黄巾、赤眉起义时,(这是《红楼梦》玩弄手法,故意说错,模糊小说的年代。黄巾、赤眉起义是汉朝末年的事,恒王是明末的人。)恒王奉命带兵去剿灭,两战不胜,自己却被起义军所杀。林四娘聚集众女将,连夜出城,杀至起义军营。林四娘也因此献身。

众清客听了这故事,都附和叫绝:姽婳下加“将军”二字,妙极神奇,妩媚风流。

贾政笑道:这恒王也是千古第一风流人物了。昨日又得到皇帝圣旨,要察核前代以来,应加褒奖而遗落未经褒奖之人,所以要作一首《姽婳词》。

贾政叫来了贾宝玉、贾环、贾兰,要他们三人各作一首。

贾环、贾兰都照贾政的意思作了,轮到贾宝玉。

贾宝玉第一句就是:“恒王好武兼好色,”

贾政骂道:“粗鄙。”

贾宝玉接着写的更不如贾政之意:“雨淋白骨血染草, 月冷黄沙鬼守尸。纷纷将士只保身,青州眼见皆灰尘”,“绣鞍有泪春愁重” ,“ 柳折花残实可伤”,“魂依城郭家乡近,马践胭脂骨髓香。”“何事文武立朝纲,不及闺中林四娘!”

贾宝玉用他的思想、用他的文辞,彻底改变了贾政的心境。这哪里是歌颂什么姽婳将军,分明是在指责恒王、指责朝廷、指责百官,也在指责贾政。贾政兴致全没了,秧秧地评论道“到底不大恳切。
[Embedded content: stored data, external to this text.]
import Summits.Ventures.DiscreteObjects.PP12.FanoFiveECodeWords

/-!
# PP(12), order 5: bit permutations fixing `{5, 6}` act on word codes (kernel; the residual symmetry a kernel certificate may quotient by)
Framing: lottery ticket; floor = certified bounds/negative ranges.

Cell pub-namedobj (venture DiscreteObjects), target (M), designs gen 17. `FanoFive.IsWordCode` (`FanoFiveECodeWords`) is preserved by permuting the seven bit
positions with a permutation `π` that fixes or swaps the positions `5, 6` (so that the normalized words `95 = all-but-5` and `63 = all-but-6` are preserved as a
pair): `permWord`, **`IsWordCode.perm`**. This is the residual symmetry `S₅ × S₂` of the normal form; designs g17's sizing of a kernel certificate
(code/cert/README.md, results/ecode_orbits.txt) quotients the `2655` admissible weight-2 quadruples by it (`34` orbits, `≈ 8·10⁵` DFS nodes in total).
A certificate then needs only: this lemma, a covering table of the quadruples by orbit representatives (decidable), and the per-representative refutations.
Nothing here asserts any census statement. No `sorry`, no new axioms.
-/

namespace Summit.Ventures.DiscreteObjects.PP12

open Finset

namespace FanoFive

/-- permute the seven low bits: bit `x` of the new word is bit `π x` of the old one -/
def permWord (π : Equiv.Perm (Fin 7)) (w : ℕ) : ℕ := Nat.ofBits fun x : Fin 7 => w.testBit (π x)

/-- bits of a permuted word -/
theorem testBit_permWord (π : Equiv.Perm (Fin 7)) (w : ℕ) (x : Fin 7) : (permWord π w).testBit x = w.testBit (π x) := by
  unfold permWord
  rw [Nat.testBit_ofBits_lt _ _ x.isLt]

/-- high bits of a permuted word vanish -/
theorem testBit_permWord_ge (π : Equiv.Perm (Fin 7)) (w : ℕ) {i : ℕ} (hi : 7 ≤ i) : (permWord π w).testBit i = false := by
  unfold permWord
  exact Nat.testBit_ofBits_ge _ _ hi

/-- a permuted word is a 7-bit word -/
theorem permWord_lt (π : Equiv.Perm (Fin 7)) (w : ℕ) : permWord π w < 128 := Nat.ofBits_lt_two_pow _

/-- high bits of a 7-bit word vanish -/
theorem testBit_ge_of_lt {w : ℕ} (hw : w < 128) {i : ℕ} (hi : 7 ≤ i) : w.testBit i = false := by
  have h1 : w < 2 ^ 7 := by simpa using hw
  have h2 : 2 ^ 7 ≤ 2 ^ i := Nat.pow_le_pow_right (by norm_num) hi
  exact Nat.testBit_lt_two_pow (lt_of_lt_of_le h1 h2)

/-- `permWord π` is injective on 7-bit words -/
theorem permWord_inj (π : Equiv.Perm (Fin 7)) {v w : ℕ} (hv : v < 128) (hw : w < 128) (h : permWord π v = permWord π w) : v = w := by
  apply Nat.eq_of_testBit_eq
  intro i
  by_cases hi : i < 7
  · have e := congrArg (fun u => Nat.testBit u (π.symm ⟨i, hi⟩)) h
    simp only [testBit_permWord, Equiv.apply_symm_apply] at e
    exact e
  · push Not at hi
    rw [testBit_ge_of_lt hv hi, testBit_ge_of_lt hw hi]

/-- Hamming distance is invariant -/
theorem hdist_permWord (π : Equiv.Perm (Fin 7)) (v w : ℕ) : hdist (permWord π v) (permWord π w) = hdist v w := by
  unfold hdist
  simp only [testBit_permWord]
  exact card_filter_perm π (fun y => v.testBit y ≠ w.testBit y)

/-- the zero word is fixed -/
theorem permWord_zero (π : Equiv.Perm (Fin 7)) : permWord π 0 = 0 := by
  apply Nat.eq_of_testBit_eq
  intro i
  by_cases hi : i < 7
  · have := testBit_permWord π 0 ⟨i, hi⟩
    simp only [Nat.zero_testBit] at this ⊢
    exact this
  · push Not at hi
    rw [testBit_permWord_ge π 0 hi, Nat.zero_testBit]

/-- bits of `95` and `63` -/
theorem testBit_95_63 : ∀ x : Fin 7, (Nat.testBit 95 x = decide (x ≠ 5)) ∧ (Nat.testBit 63 x = decide (x ≠ 6)) := by decide

/-- a word all of whose low bits but one (`a`) are set is `95` if `a = 5`, `63` if `a = 6` -/
theorem eq_of_testBit_ne {u : ℕ} (hu : u < 128) {a : Fin 7} (h : ∀ x : Fin 7, u.testBit x = decide (x ≠ a)) :
    (a = 5 → u = 95) ∧ (a = 6 → u = 63) := by
  constructor
  · rintro rfl
    apply Nat.eq_of_testBit_eq
    intro i
    by_cases hi : i < 7
    · rw [h ⟨i, hi⟩, (testBit_95_63 ⟨i, hi⟩).1]
    · push Not at hi
      rw [testBit_ge_of_lt hu hi, testBit_ge_of_lt (by norm_num) hi]
  · rintro rfl
    apply Nat.eq_of_testBit_eq
    intro i
    by_cases hi : i < 7
    · rw [h ⟨i, hi⟩, (testBit_95_63 ⟨i, hi⟩).2]
    · push Not at hi
      rw [testBit_ge_of_lt hu hi, testBit_ge_of_lt (by norm_num) hi]

/-- the pair `{95, 63}` is preserved by a permutation fixing or swapping the positions `5, 6` -/
theorem permWord_95_63 (π : Equiv.Perm (Fin 7)) (h56 : (π 5 = 5 ∧ π 6 = 6) ∨ (π 5 = 6 ∧ π 6 = 5)) :
    (permWord π 95 = 95 ∧ permWord π 63 = 63) ∨ (permWord π 95 = 63 ∧ permWord π 63 = 95) := by
  have b95 : ∀ x : Fin 7, (permWord π 95).testBit x = decide (x ≠ π.symm 5) := fun x => by
    rw [testBit_permWord, (testBit_95_63 (π x)).1]
    congr 1; simp only [ne_eq, eq_iff_iff]; rw [Equiv.eq_symm_apply]
  have b63 : ∀ x : Fin 7, (permWord π 63).testBit x = decide (x ≠ π.symm 6) := fun x => by
    rw [testBit_permWord, (testBit_95_63 (π x)).2]
    congr 1; simp only [ne_eq, eq_iff_iff]; rw [Equiv.eq_symm_apply]
  rcases h56 with ⟨h5, h6⟩ | ⟨h5, h6⟩
  · left
    have s5 : π.symm 5 = 5 := by rw [Equiv.symm_apply_eq]; exact h5.symm
    have s6 : π.symm 6 = 6 := by rw [Equiv.symm_apply_eq]; exact h6.symm
    rw [s5] at b95; rw [s6] at b63
    exact ⟨(eq_of_testBit_ne (permWord_lt π 95) b95).1 rfl, (eq_of_testBit_ne (permWord_lt π 63) b63).2 rfl⟩
  · right
    have s5 : π.symm 5 = 6 := by rw [Equiv.symm_apply_eq]; exact h6.symm
    have s6 : π.symm 6 = 5 := by rw [Equiv.symm_apply_eq]; exact h5.symm
    rw [s5] at b95; rw [s6] at b63
    exact ⟨(eq_of_testBit_ne (permWord_lt π 95) b95).2 rfl, (eq_of_testBit_ne (permWord_lt π 63) b63).1 rfl⟩

/-- **bit permutations fixing `{5, 6}` preserve word codes** -/
theorem IsWordCode.perm {W : Finset ℕ} (h : IsWordCode W) (π : Equiv.Perm (Fin 7)) (h56 : (π 5 = 5 ∧ π 6 = 6) ∨ (π 5 = 6 ∧ π 6 = 5)) :
    IsWordCode (W.image (permWord π)) := by
  have hinj : Set.InjOn (permWord π) W := fun v hv w hw e => permWord_inj π (h.lt v hv) (h.lt w hw) e
  have fcard : ∀ (p : ℕ → Prop) [DecidablePred p], ((W.image (permWord π)).filter p).card = (W.filter fun w => p (permWord π w)).card := by
    intro p _
    rw [Finset.filter_image, Finset.card_image_of_injOn (fun v hv w hw e => hinj (Finset.mem_of_mem_filter v hv) (Finset.mem_of_mem_filter w hw) e)]
  have p9563 := permWord_95_63 π h56
  refine ⟨?_, ?_, ?_, ?_, ?_, fun x => ?_, ?_, ?_, ?_, fun x y hxy => ?_⟩
  · rw [Finset.card_image_of_injOn hinj]; exact h.card_eq
  · intro w hw
    obtain ⟨v, -, rfl⟩ := Finset.mem_image.1 hw
    exact permWord_lt π v
  · exact Finset.mem_image.2 ⟨0, h.zero_mem, permWord_zero π⟩
  · rcases p9563 with ⟨e, -⟩ | ⟨-, e⟩
    · exact Finset.mem_image.2 ⟨95, h.w5_mem, e⟩
    · exact Finset.mem_image.2 ⟨63, h.w6_mem, e⟩
  · rcases p9563 with ⟨-, e⟩ | ⟨e, -⟩
    · exact Finset.mem_image.2 ⟨63, h.w6_mem, e⟩
    · exact Finset.mem_image.2 ⟨95, h.w5_mem, e⟩
  · rw [fcard]
    simp only [testBit_permWord]
    exact h.balanced (π x)
  · intro v hv
    obtain ⟨u, hu, rfl⟩ := Finset.mem_image.1 hv
    rw [fcard]; simp only [hdist_permWord]; exact h.six u hu
  · intro v hv
    obtain ⟨u, hu, rfl⟩ := Finset.mem_image.1 hv
    rw [fcard]; simp only [hdist_permWord]; exact h.four u hu
  · intro v hv
    obtain ⟨u, hu, rfl⟩ := Finset.mem_image.1 hv
    rw [fcard]; simp only [hdist_permWord]; exact h.two u hu
  · rw [fcard]
    simp only [testBit_permWord]
    exact h.corr (π x) (π y) (π.injective.ne hxy)

end FanoFive

end Summit.Ventures.DiscreteObjects.PP12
”就匆匆收了场。

这个片断,虽然没有象宝玉挨打那样的疾风暴雨,但贾政与贾宝玉的思想冲突一点也不弱于拿板子打人。

贾政内心的龌龊,暴露得淋漓尽致。他一样是恒王的知己,一样是迷恋女色之徒,只不过他总是带着面具罢了。而贾宝玉,把贾政的假道学面具,撕得干干净净。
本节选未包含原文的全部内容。